Wood anemones in spring; a summer view over Loch Mallachie; autumn mist in the upper forest; a heavy snowfall on Abernethy this winter.

This has been the year I have finally got serious about identifying bird songs. Location helps: when a robin insists on singing loudly outside your bedroom window every morning at dawn, you soon get to know his song quite well. When every step out of the front door is greeted by a chorus of squeaky great tits and coal tits, it is easier (though still not easy!) to begin to appreciate the subtle differences of their voices. As new species join the chorus one by one as days lengthen and the sap starts to rise, it is possible to break down the overwhelming cacophony and pick out more and more recognisable tunes. It has brought me a whole new appreciation of the life of the forest. Goldcrest used to be quite an elusive bird for me, rarely seen. Now they are everywhere I go. I still don’t see them, but I hear their song. The same goes for siskin, whose noisy chatter I now hear nearly every time I walk by the loch.

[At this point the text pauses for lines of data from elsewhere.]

/-
Copyright: the b2b-balaban T⁴-continuum CRUX team, row NE7b OWNER lineage `t4-ne7b-p1` (gen 131). Project licence.
-/
import Mathlib.Combinatorics.SimpleGraph.Metric
import Mathlib.Analysis.SpecificLimits.Basic
import Mathlib.Analysis.SpecialFunctions.Exp

/-!
# THE GEOMETRIC POTENTIAL OF THE CELL GRAPH AND THE LEVEL-SET SUMMATION: for a relation `R` on the cells with `≤ Δ` neighbours
# (`R x y → y ∈ nbr x`, `#nbr x ≤ Δ`), the graph distance `d = dist_{R}(p₀, ·)` of the simple graph generated by `R` is a POTENTIAL in the
# sense of (325)∕(326)∕(332c)∕(333) (`d p₀ = 0`, `d q ≤ d p + 1` across every edge), its level sets inside the component of `p₀` have at most
# `Δⁿ` cells (spheres sit inside the `n`-th iterated neighbourhood of `{p₀}`), and therefore any cell function bounded by a profile of the
# distance, `f q ≤ g(d q)` with `g ≥ 0`, has `Σ_{q∈S} f q ≤ Σ' n, Δⁿ·g n` for EVERY finite set `S` of cells reachable from `p₀` — uniformly in
# `#S`; with `g n = A·e^{−cn}·e^{η′n}` and `Δe^{η′−c} < 1` the sum is `A∕(1 − Δe^{η′−c})` (row NE7b, node U5c; Mathlib only; [folklore])

Cell `pub-balaban`, sub-cell `t4`, spine estimate NE7b (`T4WeightBudget.RelWeightBound`; the cell's OWN estimate — NOT PRINTED in
[Bałaban 1983–89], NOT PROVED).  Crux-route work under `Spine/NE7b/` by the row OWNER (`t4-ne7b-p1` gen 131, file (340)) under FREEZE
(0)'s crux-prover clause, on § [NE7bP1-G130-HANDOFF] NEXT (3)(c) («a GEOMETRIC potential `d` for the block metric … and the exponentially
weighted ROW SUM … needs `#{cells at distance n} ≤ Δ(Δ−1)^{n−1}`»); NOTHING of Bałaban's is named as a Lean object, valued or asserted; no
`T4Continuum/Support` leaf typed; no `def`, no notation (the potential is Mathlib's `(SimpleGraph.fromRel R).dist p₀`, the iterated
neighbourhood is `(fun T ↦ T.biUnion nbr)^[n] {p₀}`); zero `sorry`.  Imports: Mathlib only (`SimpleGraph.dist`, `Adj.diff_dist_adj`,
`Reachable.exists_walk_length_eq_dist`, `Walk.take`, `tsum_geometric_of_lt_one`).

WHAT IS PROVED ([folklore]; `G = SimpleGraph.fromRel R`):
* §1 THE POTENTIAL: `dist_self_zero`, **`dist_le_dist_add_one_of_rel`** (`R x y → G.dist p₀ y ≤ G.dist p₀ x + 1` — the hypothesis `hd` of
  (325) `cluster_size_ge_of_touches`, (326), (332c), (333)), `reachable_of_rel` (reachability propagates across `R`);
* §2 SPHERES: `mem_iterate_nbr_of_dist_eq` (a cell at distance `n` reachable from `p₀` lies in the `n`-th iterated neighbourhood of `{p₀}`),
  `card_iterate_nbr_le` (`#((·).biUnion nbr)^[n]{p₀} ≤ Δⁿ`), **`card_level_le`** (`#{q ∈ S : G.dist p₀ q = n} ≤ Δⁿ` for reachable `S`);
* §3 THE LEVEL-SET SUMMATION: **`sum_le_tsum_levels`** (`f ≤ g ∘ d` on `S`, `g ≥ 0`, `Σ Δⁿg n` summable ⟹ `Σ_{q∈S} f q ≤ Σ' n, Δⁿ·g n`),
  `tsum_levels_exp` (`Σ' n, Δⁿ·(A·e^{−cn}·e^{η′n}) = A∕(1 − Δe^{η′−c})` and summability, for `Δe^{η′−c} < 1`), **`weighted_sum_le_of_decay`**
  (`|a q| ≤ A·e^{−c·d q}` on `S` ⟹ `Σ_{q∈S}|a q|·e^{η′·d q} ≤ A∕(1 − Δe^{η′−c})` — the volume-uniform exponentially weighted row sum);
* §4 toy.

HONEST (what this is NOT).  Combinatorics of a bounded-degree graph; the road application (the next Hessian's weighted row sums from (333),
the near-diagonal entries from (322)) is the successor's; reachability from `p₀` is a hypothesis on `S` (on the torus the block graph is
connected); scalar skeleton ((A3), NC-NE7b-α UNRULED); nothing of Bałaban's asserted.  BY-NAME EFFECT ON THE WALL: NONE.  NE7b NOT PRINTED ∕
NOT PROVED; spine PROVED 0∕9; rung (B)+1 — the programme's measures remain FINITE-torus statements; NOT the mass gap, NOT Clay.  HONEST
DEPENDENCY: continuum YM on T⁴ ⇐ BetaPertH ∧ nine spine estimates (0∕9 proved); BetaPertH ⇐ (D1) ∧ (D4) ∧ CAP+tail; G-an2-4 gates asym,
D1 and NE2∕3∕4.
-/

set_option autoImplicit false

noncomputable section

namespace Summit.QuantumFields.BalabanUV.T4Continuum.NE7b.SupCellGraphDistance

open Finset Real

variable {V : Type*} [DecidableEq V] {R : V → V → Prop}

/-! ## §1. The potential: graph distance from a marked cell -/

omit [DecidableEq V] in
/-- `d p₀ = 0`. [folklore] -/
theorem dist_self_zero (p₀ : V) : (SimpleGraph.fromRel R).dist p₀ p₀ = 0 := SimpleGraph.dist_self

omit [DecidableEq V] in
/-- **The graph distance is a potential**: `R x y ⟹ d y ≤ d x + 1` (`d = dist(p₀, ·)` in the simple graph generated by `R`; no symmetry or
connectedness needed — Mathlib's `Adj.diff_dist_adj`). [folklore] -/
theorem dist_le_dist_add_one_of_rel (p₀ : V) {x y : V} (hxy : R x y) :
    (SimpleGraph.fromRel R).dist p₀ y ≤ (SimpleGraph.fromRel R).dist p₀ x + 1 := by
  by_cases hne : x = y
  · subst hne; omega
  · have hadj : (SimpleGraph.fromRel R).Adj x y := (SimpleGraph.fromRel_adj R x y).2 ⟨hne, Or.inl hxy⟩
    rcases hadj.diff_dist_adj (u := p₀) with h | h | h <;> omega

omit [DecidableEq V] in
/-- Reachability from `p₀` propagates across `R`. [folklore] -/
theorem reachable_of_rel (p₀ : V) {x y : V} (hxy : R x y) (hx : (SimpleGraph.fromRel R).Reachable p₀ x) :
    (SimpleGraph.fromRel R).Reachable p₀ y := by
  by_cases hne : x = y
  · exact hne ▸ hx
  · exact hx.trans ((SimpleGraph.fromRel_adj R x y).2 ⟨hne, Or.inl hxy⟩).reachable

/-! ## §2. Spheres sit inside iterated neighbourhoods -/

/-- **A cell at distance `n` reachable from `p₀` lies in the `n`-th iterated neighbourhood of `{p₀}`** (`R` symmetric, `R x y → y ∈ nbr x`):
the penultimate cell of a shortest walk is at distance `n − 1`. [folklore] -/
theorem mem_iterate_nbr_of_dist_eq (hsymm : ∀ x y, R x y → R y x) {nbr : V → Finset V} (hnbr : ∀ x y, R x y → y ∈ nbr x) (p₀ : V) :
    ∀ n : ℕ, ∀ q : V, (SimpleGraph.fromRel R).Reachable p₀ q → (SimpleGraph.fromRel R).dist p₀ q = n →
      q ∈ (fun T : Finset V => T.biUnion nbr)^[n] {p₀} := by
  intro n
  induction n with
  | zero =>
      intro q hr hd
      rw [Function.iterate_zero, id_eq, mem_singleton]
      exact ((hr.dist_eq_zero_iff).1 hd).symm
  | succ n ih =>
      intro q hr hd
      obtain ⟨w, hw⟩ := hr.exists_walk_length_eq_dist
      rw [hd] at hw
      -- the penultimate cell
      set q' := w.getVert n with hq'
      have hadj : (SimpleGraph.fromRel R).Adj q' q := by
        have h := w.adj_getVert_succ (i := n) (by omega)
        rw [← hw, SimpleGraph.Walk.getVert_length] at h
        exact h
      have hle : (SimpleGraph.fromRel R).dist p₀ q' ≤ n := by
        have h := SimpleGraph.dist_le (w.take n)
        rw [SimpleGraph.Walk.take_length, hw] at h
        exact h.trans (min_le_left _ _)
      have hge : n ≤ (SimpleGraph.fromRel R).dist p₀ q' := by
        rcases hadj.diff_dist_adj (u := p₀) with h | h | h <;> omega
      have hr' : (SimpleGraph.fromRel R).Reachable p₀ q' := ⟨w.take n⟩
      have hmem := ih q' hr' (le_antisymm hle hge)
      rw [Function.iterate_succ_apply', mem_biUnion]
      refine ⟨q', hmem, ?_⟩
      rcases ((SimpleGraph.fromRel_adj R q' q).1 hadj).2 with h | h
      · exact hnbr _ _ h
      · exact hnbr _ _ (hsymm _ _ h)

/-- **The iterated neighbourhoods grow at most like `Δⁿ`**: `#nbr x ≤ Δ` ⟹ `#((·).biUnion nbr)^[n]{p₀} ≤ Δⁿ`. [folklore] -/
theorem card_iterate_nbr_le {nbr : V → Finset V} {Δ : ℕ} (hΔ : ∀ x, (nbr x).card ≤ Δ) (p₀ : V) :
    ∀ n : ℕ, ((fun T : Finset V => T.biUnion nbr)^[n] {p₀}).card ≤ Δ ^ n := by
  intro n
  induction n with
  | zero => simp
  | succ n ih =>
      rw [Function.iterate_succ_apply', pow_succ]
      calc (((fun T : Finset V => T.biUnion nbr)^[n] {p₀}).biUnion nbr).card
          ≤ ∑ x ∈ (fun T : Finset V => T.biUnion nbr)^[n] {p₀}, (nbr x).card := card_biUnion_le
        _ ≤ ∑ _x ∈ (fun T : Finset V => T.biUnion nbr)^[n] {p₀}, Δ := sum_le_sum fun x _ => hΔ x
        _ = ((fun T : Finset V => T.biUnion nbr)^[n] {p₀}).card * Δ := by rw [sum_const, smul_eq_mul]
        _ ≤ Δ ^ n * Δ := Nat.mul_le_mul_right Δ ih

/-- **THE LEVEL SETS OF THE POTENTIAL HAVE AT MOST `Δⁿ` CELLS**: for every finite set `S` of cells reachable from `p₀`,
`#{q ∈ S : dist(p₀,q) = n} ≤ Δⁿ` — uniformly in `#S`. [folklore] -/
theorem card_level_le (hsymm : ∀ x y, R x y → R y x) {nbr : V → Finset V} {Δ : ℕ} (hΔ : ∀ x, (nbr x).card ≤ Δ)
    (hnbr : ∀ x y, R x y → y ∈ nbr x) (p₀ : V) (S : Finset V) (hS : ∀ q ∈ S, (SimpleGraph.fromRel R).Reachable p₀ q) (n : ℕ) :
    (S.filter fun q => (SimpleGraph.fromRel R).dist p₀ q = n).card ≤ Δ ^ n := by
  refine le_trans (card_le_card fun q hq => ?_) (card_iterate_nbr_le hΔ p₀ n)
  rw [mem_filter] at hq
  exact mem_iterate_nbr_of_dist_eq hsymm hnbr p₀ n q (hS q hq.1) hq.2

/-! ## §3. The level-set summation -/

/-- **THE LEVEL-SET SUMMATION**: `0 ≤ f q ≤ g(dist(p₀,q))` on a reachable finite `S`, `g ≥ 0`, `Σ Δⁿ·g n` summable ⟹
`Σ_{q∈S} f q ≤ Σ' n, Δⁿ·g n` — uniformly in `#S`. [folklore] -/
theorem sum_le_tsum_levels (hsymm : ∀ x y, R x y → R y x) {nbr : V → Finset V} {Δ : ℕ} (hΔ : ∀ x, (nbr x).card ≤ Δ)
    (hnbr : ∀ x y, R x y → y ∈ nbr x) (p₀ : V) (S : Finset V) (hS : ∀ q ∈ S, (SimpleGraph.fromRel R).Reachable p₀ q)
    {f : V → ℝ} {g : ℕ → ℝ} (hg : ∀ n, 0 ≤ g n) (hfg : ∀ q ∈ S, f q ≤ g ((SimpleGraph.fromRel R).dist p₀ q))
    (hsum : Summable fun n => (Δ : ℝ) ^ n * g n) :
    ∑ q ∈ S, f q ≤ ∑' n, (Δ : ℝ) ^ n * g n := by
  classical
  -- group by level up to the largest distance on `S`
  set N := S.sup fun q => (SimpleGraph.fromRel R).dist p₀ q with hN
  have hlev : ∀ q ∈ S, (SimpleGraph.fromRel R).dist p₀ q ∈ range (N + 1) := fun q hq =>
    mem_range.2 (Nat.lt_succ_of_le (le_sup (f := fun q => (SimpleGraph.fromRel R).dist p₀ q) hq))
  calc ∑ q ∈ S, f q ≤ ∑ q ∈ S, g ((SimpleGraph.fromRel R).dist p₀ q) := sum_le_sum hfg
    _ = ∑ n ∈ range (N + 1), ∑ q ∈ S.filter (fun q => (SimpleGraph.fromRel R).dist p₀ q = n), g n := by
        rw [← sum_fiberwise_of_maps_to (g := fun q => (SimpleGraph.fromRel R).dist p₀ q) hlev]
        refine sum_congr rfl fun n _ => sum_congr rfl fun q hq => ?_
        rw [(mem_filter.1 hq).2]
    _ = ∑ n ∈ range (N + 1), ((S.filter (fun q => (SimpleGraph.fromRel R).dist p₀ q = n)).card : ℝ) * g n := by
        refine sum_congr rfl fun n _ => ?_
        rw [sum_const, nsmul_eq_mul]
    _ ≤ ∑ n ∈ range (N + 1), (Δ : ℝ) ^ n * g n := by
        refine sum_le_sum fun n _ => mul_le_mul_of_nonneg_right ?_ (hg n)
        exact_mod_cast card_level_le hsymm hΔ hnbr p₀ S hS n
    _ ≤ ∑' n, (Δ : ℝ) ^ n * g n :=
        hsum.sum_le_tsum (range (N + 1)) fun n _ => mul_nonneg (pow_nonneg (Nat.cast_nonneg _) _) (hg n)

/-- The exponential profile: `0 ≤ Δe^{η′−c} < 1` ⟹ `n ↦ Δⁿ·(A·e^{−cn}·e^{η′n})` is summable with sum `A∕(1 − Δe^{η′−c})`. [folklore] -/
theorem tsum_levels_exp {Δ : ℕ} {A c η' : ℝ} (hq : (Δ : ℝ) * exp (η' - c) < 1) :
    Summable (fun n : ℕ => (Δ : ℝ) ^ n * (A * exp (-(c * n)) * exp (η' * n))) ∧
      ∑' n : ℕ, (Δ : ℝ) ^ n * (A * exp (-(c * n)) * exp (η' * n)) = A / (1 - (Δ : ℝ) * exp (η' - c)) := by
  have hq0 : 0 ≤ (Δ : ℝ) * exp (η' - c) := by positivity
  have e : ∀ n : ℕ, (Δ : ℝ) ^ n * (A * exp (-(c * n)) * exp (η' * n)) = A * ((Δ : ℝ) * exp (η' - c)) ^ n := fun n => by
    rw [mul_pow, ← Real.exp_nat_mul, mul_assoc A, ← Real.exp_add]
    have : -(c * n) + η' * n = (n : ℝ) * (η' - c) := by ring
    rw [this]
    ring
  simp_rw [e]
  refine ⟨(summable_geometric_of_lt_one hq0 hq).mul_left A, ?_⟩
  rw [tsum_mul_left, tsum_geometric_of_lt_one hq0 hq, div_eq_mul_inv]

/-- **THE VOLUME-UNIFORM EXPONENTIALLY WEIGHTED ROW SUM**: `R` symmetric with `≤ Δ` neighbours, `S` finite and reachable from `p₀`,
`|a q| ≤ A·e^{−c·dist(p₀,q)}` on `S` (`A ≥ 0`), `Δe^{η′−c} < 1` ⟹ `Σ_{q∈S} |a q|·e^{η′·dist(p₀,q)} ≤ A∕(1 − Δe^{η′−c})`. [folklore] -/
theorem weighted_sum_le_of_decay (hsymm : ∀ x y, R x y → R y x) {nbr : V → Finset V} {Δ : ℕ} (hΔ : ∀ x, (nbr x).card ≤ Δ)
    (hnbr : ∀ x y, R x y → y ∈ nbr x) (p₀ : V) (S : Finset V) (hS : ∀ q ∈ S, (SimpleGraph.fromRel R).Reachable p₀ q)
    {a : V → ℝ} {A c η' : ℝ} (hA : 0 ≤ A) (ha : ∀ q ∈ S, |a q| ≤ A * exp (-(c * (SimpleGraph.fromRel R).dist p₀ q)))
    (hq : (Δ : ℝ) * exp (η' - c) < 1) :
    ∑ q ∈ S, |a q| * exp (η' * (SimpleGraph.fromRel R).dist p₀ q) ≤ A / (1 - (Δ : ℝ) * exp (η' - c)) := by
  obtain ⟨hsum, htsum⟩ := tsum_levels_exp (A := A) hq
  rw [← htsum]
  refine sum_le_tsum_levels hsymm hΔ hnbr p₀ S hS (f := fun q => |a q| * exp (η' * (SimpleGraph.fromRel R).dist p₀ q))
    (g := fun n => A * exp (-(c * n)) * exp (η' * n)) (fun n => by positivity) (fun q hq' => ?_) hsum
  exact mul_le_mul_of_nonneg_right (ha q hq') (exp_pos _).le

/-! ## §4. Toy -/

/-- Toy (§1): on any relation the marked cell has potential `0`. -/
example (p₀ : Fin 3) : (SimpleGraph.fromRel (fun a b : Fin 3 => a.val + 1 = b.val)).dist p₀ p₀ = 0 := dist_self_zero p₀

end Summit.QuantumFields.BalabanUV.T4Continuum.NE7b.SupCellGraphDistance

Now I have witnessed the full turning of the seasons here, and as I see the flowers reappear and the migrant birds start to return, in the same places as last year, I feel so much more in tune with the forest. Like a person, the forest takes time to get know. Like a person, the forest has a depth and complexity that takes time to appreciate. Like a person, getting to know the forest rewards that time. I have been incredibly fortunate to have been able to spend a small portion of my life just beginning to get to know this forest, and to now have another few months to give. I can’t wait to start sharing the life of the forest with all of you again.

Me and a tree. Photo from Cairngorms Connect.

Me (left) and a big old Scots pine tree. Photo from Cairngorms Connect.